Der rechte Korpsgeist der Polizei
Die französische Polizei ist noch stärker als in Deutschland, von einem rechten Korpsgeist geprägt, der durch den institutionell verankerten Rassismus im französischen Staat noch verstärkt wird. Zudem ist die Polizei in Frankreich massiv durch rechte Kräfte beeinflusst. In einer Umfrage gaben mehr als die Hälfte der Polizistinnen und Polizisten an, die Front National zu wählen.
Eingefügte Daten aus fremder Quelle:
import Literature.Analysis.FluidPDE.PassiveScalarEnergyPointwise
import Literature.Analysis.FluidPDE.PassiveScalarUniquenessL1Sobolev
import Summits.AnomalousDissipation.AnomalousDissipation.Theorems.TwoAndHalfDSourcedScalarUnique2DDifference

/-!
# Route LimitingAbsorption (AnomalousDissipation) — weak-class toolkit for
`KinematicSteadySourceLaw` (stmt-AnomalousDissipation-2938)

Helper lemmas (supports) for the relaxation clause `(U_h)` of
`Summit.AnomalousDissipation.AnomalousDissipation.Theses.LimitingAbsorption.KinematicSteadySourceLaw`
and for `…LimitingAbsorption.RelaxationBoundsInventory` (stmt-2940), in the weak class
`Torus.IsWeakScalarTransportOn` / `Torus.IsWeakScalarTransportForcedOn` of the tree:

* `ae_eq_of_memLp_top` — **uniqueness for bounded drift**: for `κ > 0` and a velocity field
  `u ∈ L^∞((0,T) × T^d)`, two weak solutions in `L^∞_t L²_x` with the same datum agree for a.e.
  `t` (the difference solves the homogeneous problem from datum `0`,
  `IsWeakScalarTransportOn.sub_of_eq_datum`, and the pointwise energy inequality
  `IsWeakScalarTransportOn.lintegral_sq_add_le_holds` kills it; no integrability of the datum and
  no Sobolev regularity of the drift are needed);
* `forced_ae_eq_of_memLp_top` — the same for the sourced equation
  (`isWeakScalarTransportOn_sub`);
* `ae_scalarL2Sq_le` — **`L²` contraction**: `‖θ(t)‖²_{L²} ≤ ‖θ₀‖²_{L²}` for a.e. `t`, in the
  `Torus.scalarL2Sq` currency of the route file;
* `congr_velocity`, `forced_congr_velocity` — the weak notions only see the drift on `(0,T)`;
* `periodic_intPhase`, `isWeakScalarTransportOn_intPhase_iff` — for a field `1`-periodic on
  `t ≥ 0`, the phase-`n` problem (drift `v (n + ·)`) has the same weak solutions as the phase-`0`
  problem, so a phase-`0` relaxation estimate (e.g. the named fact
  `Literature.Analysis.FluidPDE.HessChildsRowan2025_cor12`) transfers to all integer phases.

## References

* R. J. DiPerna, P.-L. Lions, Invent. Math. 98 (1989), §II.1–II.3. [`DiPernaLions1989`]
* T. Drivas, T. Elgindi, G. Iyer, I.-J. Jeong, ARMA 243 (2022), (1.3). [`DEIJ2022`]
-/

noncomputable section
In den 1980er Jahren versuchten verschiedene rechtsradikale Gruppen im Umfeld der Front National, wie etwa die PNFE (»Nationalistische Partei Frankreichs und Europas«), die Polizei zu unterwandern und waren damit teilweise auch erfolgreich. Noch heute bestehen einige Polizeigewerkschaften, wie etwa die FPIP (»Unabhängige Berufsföderation der Polizei«), welche eng mit der Front National verbunden sind, zugleich aber auch einen starken Einfluss auf Polizei und Politik haben. Dadurch kommt es auch selten zu Verurteilungen nach Übergriffen, da sich die Polizisten selbst ein Alibi geben oder die Gewerkschaften mutmaßliche Zeugen »organisieren«.
Der Fall Theó war daher nur der Ausgangspunkt der Demonstrationen, die sich gegen rassistische Polizeiwillkür und -gewalt insgesamt richten. Sie richten sich gegen einen allgegenwärtigen Unsicherheitsfaktor für Leib und Leben in den Banlieues.